5. Data-driven discovery of dimensionless numbers and governing laws from scarce measurements

   https://doi.org/10.1038/s41467-022-35084-w  

   Xie, Xiaoyu ; Samaei, Arash ; Guo, Jiachen ; Liu, Wing Kam ; Gan, Zhengtao ( December 2022 , Nature Communications)

   Dimensionless numbers and scaling laws provide elegant insights into the characteristic properties of physical systems. Classical dimensional analysis and similitude theory fail to identify a set of unique dimensionless numbers for a highly multi-variable system with incomplete governing equations. This paper introduces a mechanistic data-driven approach that embeds the principle of dimensional invariance into a two-level machine learning scheme to automatically discover dominant dimensionless numbers and governing laws (including scaling laws and differential equations) from scarce measurement data. The proposed methodology, called dimensionless learning, is a physics-based dimension reduction technique.

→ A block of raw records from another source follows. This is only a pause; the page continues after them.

/-! PORT of `HodgeCM/Model/PadH0.lean` (HodgeCMPerL run 82) — part 2: continuation of `Summits.HodgeConjecture.HodgeCM.Model.PadH0_1` (split at a top-level declaration boundary by port_pkg.py; scope re-opened below; declarations unchanged). -/

-- port_pkg: scope re-opened for this part (file-level context, then the namespace/section stack open at the cut)
noncomputable section
open scoped TensorProduct
namespace HodgeCM
open Literature.AlgebraicGeometry.Motives (CMType HodgeStructure)
open Literature.AlgebraicGeometry.Motives.HodgeStructure (EndAction ofRat conj complexConj prodEquiv pureFiltration)
namespace Universe
variable (U : Universe)
namespace PadH0
variable {U} (D : U.PadDatum)
/-- the inclusion of the geometric summand (the identity off degree `0`) -/
def ofU (X : U.Var) (k : ℕ) : U.Coh X k →ₗ[ℚ] (U.padH0 D).Coh X k := PadZero.inl (U.Coh X k) (D.P X) k

/-- the inclusion of the pad (zero off degree `0`) -/
def ofPad (X : U.Var) (k : ℕ) : D.P X →ₗ[ℚ] (U.padH0 D).Coh X k := PadZero.inr (U.Coh X k) (D.P X) k

variable {D}

/-- (Ported verbatim from the HodgeCMPerL package; no docstring in the source.) -/
@[simp] theorem toU_ofU (X : U.Var) (k : ℕ) (x : U.Coh X k) : toU D X k (ofU D X k x) = x := PadZero.fst_inl k x

/-- (Ported verbatim from the HodgeCMPerL package; no docstring in the source.) -/
@[simp] theorem padOf_ofU (X : U.Var) (k : ℕ) (x : U.Coh X k) : padOf D X k (ofU D X k x) = 0 :=
  PadZero.snd_inl k x

/-- (Ported verbatim from the HodgeCMPerL package; no docstring in the source.) -/
@[simp] theorem toU_ofPad (X : U.Var) (k : ℕ) (v : D.P X) : toU D X k (ofPad D X k v) = 0 := PadZero.fst_inr k v

/-- (Ported verbatim from the HodgeCMPerL package; no docstring in the source.) -/
theorem ofU_toU_add (X : U.Var) (k : ℕ) (x : (U.padH0 D).Coh X k) :
    ofU D X k (toU D X k x) + ofPad D X k (padOf D X k x) = x :=
  PadZero.inl_fst_add_inr_snd k x

/-- (Ported verbatim from the HodgeCMPerL package; no docstring in the source.) -/
theorem ext_iff (X : U.Var) (k : ℕ) (x y : (U.padH0 D).Coh X k) :
    x = y ↔ toU D X k x = toU D X k y ∧ padOf D X k x = padOf D X k y :=
  PadZero.ext_iff' k x y

/-- (Ported verbatim from the HodgeCMPerL package; no docstring in the source.) -/
theorem ofU_toU_of_ne (X : U.Var) {k : ℕ} (hk : k ≠ 0) (x : (U.padH0 D).Coh X k) : ofU D X k (toU D X k x) = x :=
  PadZero.inl_fst_of_ne hk x

/-- (Ported verbatim from the HodgeCMPerL package; no docstring in the source.) -/
theorem padOf_of_ne (X : U.Var) {k : ℕ} (hk : k ≠ 0) (x : (U.padH0 D).Coh X k) : padOf D X k x = 0 :=
  PadZero.snd_of_ne hk x

/-- (Ported verbatim from the HodgeCMPerL package; no docstring in the source.) -/
theorem ofPad_of_ne (X : U.Var) {k : ℕ} (hk : k ≠ 0) (v : D.P X) : ofPad D X k v = (0 : (U.padH0 D).Coh X k) :=
  PadZero.inr_of_ne hk v

/-- (Ported verbatim from the HodgeCMPerL package; no docstring in the source.) -/
theorem toU_bijective_of_ne (X : U.Var) {k : ℕ} (hk : k ≠ 0) : Function.Bijective (toU D X k) :=
  PadZero.fst_bijective_of_ne hk

/-- (Ported verbatim from the HodgeCMPerL package; no docstring in the source.) -/
theorem ofU_injective (X : U.Var) (k : ℕ) : Function.Injective (ofU D X k) := PadZero.inl_injective k

/-- (Ported verbatim from the HodgeCMPerL package; no docstring in the source.) -/
theorem ofU_bijective_of_ne (X : U.Var) {k : ℕ} (hk : k ≠ 0) : Function.Bijective (ofU D X k) :=
  ⟨ofU_injective X k, fun x => ⟨toU D X k x, ofU_toU_of_ne X hk x⟩⟩

/-- degree zero, concretely: `H♭⁰(X) = H⁰(X) × P(X)` and the four maps are the product maps -/
theorem toU_zero (X : U.Var) (x : (U.padH0 D).Coh X 0) : toU D X 0 x = x.1 := rfl

/-- (Ported verbatim from the HodgeCMPerL package; no docstring in the source.) -/
theorem padOf_zero (X : U.Var) (x : (U.padH0 D).Coh X 0) : padOf D X 0 x = x.2 := rfl

/-- (Ported verbatim from the HodgeCMPerL package; no docstring in the source.) -/
theorem ofU_zero (X : U.Var) (x : U.Coh X 0) : ofU D X 0 x = (x, 0) := rfl

/-- (Ported verbatim from the HodgeCMPerL package; no docstring in the source.) -/
theorem ofPad_zero (X : U.Var) (v : D.P X) : ofPad D X 0 v = ((0, v) : U.Coh X 0 × D.P X) := rfl

/-- (Ported verbatim from the HodgeCMPerL package; no docstring in the source.) -/
@[simp] theorem padOf_ofPad_zero (X : U.Var) (v : D.P X) : padOf D X 0 (ofPad D X 0 v) = v := rfl

/-! ### pull-backs, cup products, traces, algebraic classes, degree casts -/

/-- (Ported verbatim from the HodgeCMPerL package; no docstring in the source.) -/
theorem toU_pull {X Y : U.Var} (f : U.Mor X Y) (k : ℕ) (y : (U.padH0 D).Coh Y k) :
    toU D X k ((U.padH0 D).pull f k y) = U.pull f k (toU D Y k y) :=
  PadZero.fst_map k _ _ y

/-- (Ported verbatim from the HodgeCMPerL package; no docstring in the source.) -/
theorem padOf_pull {X Y : U.Var} (f : U.Mor X Y) (k : ℕ) (y : (U.padH0 D).Coh Y k) :
    padOf D X k ((U.padH0 D).pull f k y) = D.map f (padOf D Y k y) :=
  PadZero.snd_map k _ _ y

/-- (Ported verbatim from the HodgeCMPerL package; no docstring in the source.) -/
theorem pull_ofU {X Y : U.Var} (f : U.Mor X Y) (k : ℕ) (y : U.Coh Y k) :
    (U.padH0 D).pull f k (ofU D Y k y) = ofU D X k (U.pull f k y) :=
  PadZero.map_inl k _ _ y
import Mathlib
import Summits.Ventures.PercRepro2.CoinChainXAHullSix

/-!
# The sixth corner of the single fibre — the `m⁻` gate
(blind cell PercRepro2, night-2 g31; proofs/NIGHT2-DARC.md §73.6)

On the three-vertex core `U = {m, j, j'}` (one fibre of sure-entered clusters `m, mj, mj', mjj'` with `d`-masses
`b, b₁, b₂, b₁₂`; the coin-entered clusters `j, j', jj'` with killed masses `K₁, K₂, K₁₂`, so `δ = XJ + YJ − XYJ`)
the admissible M-supported gates form the region of `hull_six`, and the sixth corner is the gate equal to `d` on
the three marked `m`-clusters with `d'({m}) = d({m,j})·d({m,j'})/d({m,j,j'})` (the lsm-tight unmarked value).
Its (XA′) functional is `T_m − Λ·α/b₁₂` (`Λ = b·b₁₂ − b₁·b₂` the lsm slack of `d` on the fibre, `α` the coefficient
of the unmarked gate mass): scaled by `b₁₂`, `E' = b₁₂·T_open + α·b₁·b₂`, and
`t²·E' = L·s_x·s_y·XM·YM + L³·Λ² + L²·Λ·(XM·s_y + YM·s_x) + t²·{b₁₂·Px·Py·[a·(L − b₁ − b₂) + (a·b₁ − K₁·b) + (a·b₂ − K₂·b)]
+ b₁·b₂·Px·Py·(K₁ + K₂) + Λ·K₁·Py·(L − Px) + Λ·K₂·Px·(L − Py) + Λ·K₁₂·(Px·(L − Py) + Py·(L − Px))}` — eleven
nonnegative products (exact identity, mining/night-2/g31/py/gen_mminus.py).  The two facts beyond the
closed-gate family are `K₁·b ≤ a·b₁` and `K₂·b ≤ a·b₂`: the coin-killed cluster `{j}` against the unmarked
sure-entered cluster `{m}` meets in the ideal and joins in `{m, j}` (`(K, B) → (K, B)`, `closed_gate_pw`).
-/

namespace Summit.Ventures.PercRepro2.Coin

section MMinusThree

variable {R : Type*} [Field R] [LinearOrder R] [IsStrictOrderedRing R]

set_option maxHeartbeats 4000000 in
/-- **The `m⁻` corner of the single fibre** (parts form): the affine functional of `cg_mgate_decomp` at the gate
`(ω, rₓ, r_y, r₀) = (XYM, XM − XYM, YM − XYM, (XM − XYM)(YM − XYM)/XYM)`, scaled by `XYM` — the hypothesis `Hmm` of
`hull_six_mass`. -/
theorem cg_mminus_three (a δ u t XJ XU XM YJ YU YM XYM XYJ : R) (hδ : δ = XJ + YJ - XYJ)
    (ha : 0 ≤ a) (hu : 0 ≤ u) (ht : 0 ≤ t) (hXJ : 0 ≤ XJ) (hXU : 0 ≤ XU) (hXM : 0 ≤ XM)
    (hYJ : 0 ≤ YJ) (hYU : 0 ≤ YU) (hYM : 0 ≤ YM) (hXYM : 0 ≤ XYM) (hXYJ : 0 ≤ XYJ)
    (hK1 : 0 ≤ XJ - XYJ) (hK2 : 0 ≤ YJ - XYJ)
    (hb : 0 ≤ t - XM - YM + XYM) (hb1 : 0 ≤ XM - XYM) (hb2 : 0 ≤ YM - XYM)
    (hXUu : 0 ≤ u - XU) (hYUu : 0 ≤ u - YU)
    (hMcMx : 0 ≤ XM * (a + δ + u) - (XJ + XU) * t) (hMcMy : 0 ≤ YM * (a + δ + u) - (YJ + YU) * t)
    (hMM : 0 ≤ XYM * t - XM * YM)
    (hK1b : 0 ≤ a * (XM - XYM) - (XJ - XYJ) * (t - XM - YM + XYM))
    (hK2b : 0 ≤ a * (YM - XYM) - (YJ - XYJ) * (t - XM - YM + XYM)) :
    0 ≤ XYM * ((a * (a + δ + u + t) * (XJ + XU + XM) * (YJ + YU + YM) - (XJ * (a + δ + u + t) - δ * (XJ + XU + XM)) * (YM * (a + δ + u + t) - t * (YJ + YU + YM)) - (YJ * (a + δ + u + t) - δ * (YJ + YU + YM)) * (XM * (a + δ + u + t) - t * (XJ + XU + XM))) + ((a + δ + u + t) * ((a + δ + u + t) - (XJ + XU + XM)) * ((a + δ + u + t) - (YJ + YU + YM)) + (XJ * (a + δ + u + t) - δ * (XJ + XU + XM)) * ((a + δ + u + t) - (YJ + YU + YM)) + (YJ * (a + δ + u + t) - δ * (YJ + YU + YM)) * ((a + δ + u + t) - (XJ + XU + XM))) * XYM + (-(((a + δ + u + t) * (a + δ + u + t) * (YJ + YU + YM) + (a + δ + u + t) * ((a + δ + u + t) * (YU + YM) - (YJ + YU + YM) * (a + u + t))) - ((a + δ + u + t) * (XJ + XU + XM) * (YJ + YU + YM) + ((a + δ + u + t) * (XU + XM) - (XJ + XU + XM) * (a + u + t)) * (YJ + YU + YM) + ((a + δ + u + t) * (YU + YM) - (YJ + YU + YM) * (a + u + t)) * (XJ + XU + XM)))) * (XM - XYM) + (-(((a + δ + u + t) * (a + δ + u + t) * (XJ + XU + XM) + (a + δ + u + t) * ((a + δ + u + t) * (XU + XM) - (XJ + XU + XM) * (a + u + t))) - ((a + δ + u + t) * (XJ + XU + XM) * (YJ + YU + YM) + ((a + δ + u + t) * (XU + XM) - (XJ + XU + XM) * (a + u + t)) * (YJ + YU + YM) + ((a + δ + u + t) * (YU + YM) - (YJ + YU + YM) * (a + u + t)) * (XJ + XU + XM)))) * (YM - XYM)) + ((a + δ + u + t) * (XJ + XU + XM) * (YJ + YU + YM) + ((a + δ + u + t) * (XU + XM) - (XJ + XU + XM) * (a + u + t)) * (YJ + YU + YM) + ((a + δ + u + t) * (YU + YM) - (YJ + YU + YM) * (a + u + t)) * (XJ + XU + XM)) * ((XM - XYM) * (YM - XYM)) := by
  subst hδ
  have hL : 0 ≤ a + (XJ + YJ - XYJ) + u + t := by linarith
  have hPx : 0 ≤ XJ + XU + XM := by linarith
  have hPy : 0 ≤ YJ + YU + YM := by linarith
  have hLPx : 0 ≤ (a + (XJ + YJ - XYJ) + u + t) - (XJ + XU + XM) := by linarith
  have hLPy : 0 ≤ (a + (XJ + YJ - XYJ) + u + t) - (YJ + YU + YM) := by linarith
  have hLb : 0 ≤ (a + (XJ + YJ - XYJ) + u + t) - (XM - XYM) - (YM - XYM) := by linarith
  have ht2 : 0 ≤ t * t := mul_nonneg ht ht
  rcases ht.lt_or_eq with htpos | ht0
  · have H1 := mul_nonneg (mul_nonneg (mul_nonneg (mul_nonneg hL hMcMx) hMcMy) hXM) hYM
    have H2 := mul_nonneg (mul_nonneg (mul_nonneg hL hL) hL) (mul_nonneg hMM hMM)
    have H3 := mul_nonneg (mul_nonneg (mul_nonneg (mul_nonneg hL hL) hMM) hXM) hMcMy
    have H4 := mul_nonneg (mul_nonneg (mul_nonneg (mul_nonneg hL hL) hMM) hYM) hMcMx
    have H5 := mul_nonneg (mul_nonneg (mul_nonneg (mul_nonneg (mul_nonneg ht2 hXYM) hPx) hPy) ha) hLb
    have H6 := mul_nonneg (mul_nonneg (mul_nonneg (mul_nonneg ht2 hXYM) hPx) hPy) hK1b
    have H7 := mul_nonneg (mul_nonneg (mul_nonneg (mul_nonneg ht2 hXYM) hPx) hPy) hK2b
    have H8 := mul_nonneg (mul_nonneg (mul_nonneg (mul_nonneg (mul_nonneg ht2 hb1) hb2) hPx) hPy) (add_nonneg hK1 hK2)
    have H9 := mul_nonneg (mul_nonneg (mul_nonneg (mul_nonneg ht2 hMM) hK1) hPy) hLPx
    have H10 := mul_nonneg (mul_nonneg (mul_nonneg (mul_nonneg ht2 hMM) hK2) hPx) hLPy
    have H11 := mul_nonneg (mul_nonneg (mul_nonneg ht2 hMM) hXYJ) (add_nonneg (mul_nonneg hPx hLPy) (mul_nonneg hPy hLPx))
    have key : 0 ≤ (t * t) * (XYM * ((a * (a + (XJ + YJ - XYJ) + u + t) * (XJ + XU + XM) * (YJ + YU + YM) - (XJ * (a + (XJ + YJ - XYJ) + u + t) - (XJ + YJ - XYJ) * (XJ + XU + XM)) * (YM * (a + (XJ + YJ - XYJ) + u + t) - t * (YJ + YU + YM)) - (YJ * (a + (XJ + YJ - XYJ) + u + t) - (XJ + YJ - XYJ) * (YJ + YU + YM)) * (XM * (a + (XJ + YJ - XYJ) + u + t) - t * (XJ + XU + XM))) + ((a + (XJ + YJ - XYJ) + u + t) * ((a + (XJ + YJ - XYJ) + u + t) - (XJ + XU + XM)) * ((a + (XJ + YJ - XYJ) + u + t) - (YJ + YU + YM)) + (XJ * (a + (XJ + YJ - XYJ) + u + t) - (XJ + YJ - XYJ) * (XJ + XU + XM)) * ((a + (XJ + YJ - XYJ) + u + t) - (YJ + YU + YM)) + (YJ * (a + (XJ + YJ - XYJ) + u + t) - (XJ + YJ - XYJ) * (YJ + YU + YM)) * ((a + (XJ + YJ - XYJ) + u + t) - (XJ + XU + XM))) * XYM + (-(((a + (XJ + YJ - XYJ) + u + t) * (a + (XJ + YJ - XYJ) + u + t) * (YJ + YU + YM) + (a + (XJ + YJ - XYJ) + u + t) * ((a + (XJ + YJ - XYJ) + u + t) * (YU + YM) - (YJ + YU + YM) * (a + u + t))) - ((a + (XJ + YJ - XYJ) + u + t) * (XJ + XU + XM) * (YJ + YU + YM) + ((a + (XJ + YJ - XYJ) + u + t) * (XU + XM) - (XJ + XU + XM) * (a + u + t)) * (YJ + YU + YM) + ((a + (XJ + YJ - XYJ) + u + t) * (YU + YM) - (YJ + YU + YM) * (a + u + t)) * (XJ + XU + XM)))) * (XM - XYM) + (-(((a + (XJ + YJ - XYJ) + u + t) * (a + (XJ + YJ - XYJ) + u + t) * (XJ + XU + XM) + (a + (XJ + YJ - XYJ) + u + t) * ((a + (XJ + YJ - XYJ) + u + t) * (XU + XM) - (XJ + XU + XM) * (a + u + t))) - ((a + (XJ + YJ - XYJ) + u + t) * (XJ + XU + XM) * (YJ + YU + YM) + ((a + (XJ + YJ - XYJ) + u + t) * (XU + XM) - (XJ + XU + XM) * (a + u + t)) * (YJ + YU + YM) + ((a + (XJ + YJ - XYJ) + u + t) * (YU + YM) - (YJ + YU + YM) * (a + u + t)) * (XJ + XU + XM)))) * (YM - XYM)) + ((a + (XJ + YJ - XYJ) + u + t) * (XJ + XU + XM) * (YJ + YU + YM) + ((a + (XJ + YJ - XYJ) + u + t) * (XU + XM) - (XJ + XU + XM) * (a + u + t)) * (YJ + YU + YM) + ((a + (XJ + YJ - XYJ) + u + t) * (YU + YM) - (YJ + YU + YM) * (a + u + t)) * (XJ + XU + XM)) * ((XM - XYM) * (YM - XYM))) := by
      linear_combination H1 + H2 + H3 + H4 + H5 + H6 + H7 + H8 + H9 + H10 + H11
    exact (mul_nonneg_iff_of_pos_left (mul_pos htpos htpos)).mp key
  · have hXM0 : XM = 0 := by linarith
    have hYM0 : YM = 0 := by linarith
    have hXYM0 : XYM = 0 := by linarith
    rw [← ht0, hXM0, hYM0, hXYM0]
    simp

end MMinusThree

end Summit.Ventures.PercRepro2.Coin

It can reduce high-dimensional parameter spaces to descriptions involving only a few physically interpretable dimensionless parameters, greatly simplifying complex process design and system optimization. We demonstrate the algorithm by solving several challenging engineering problems with noisy experimental measurements (not synthetic data) collected from the literature. Examples include turbulent Rayleigh-Bénard convection, vapor depression dynamics in laser melting of metals, and porosity formation in 3D printing. Lastly, we show that the proposed approach can identify dimensionally homogeneous differential equations with dimensionless number(s) by leveraging sparsity-promoting techniques.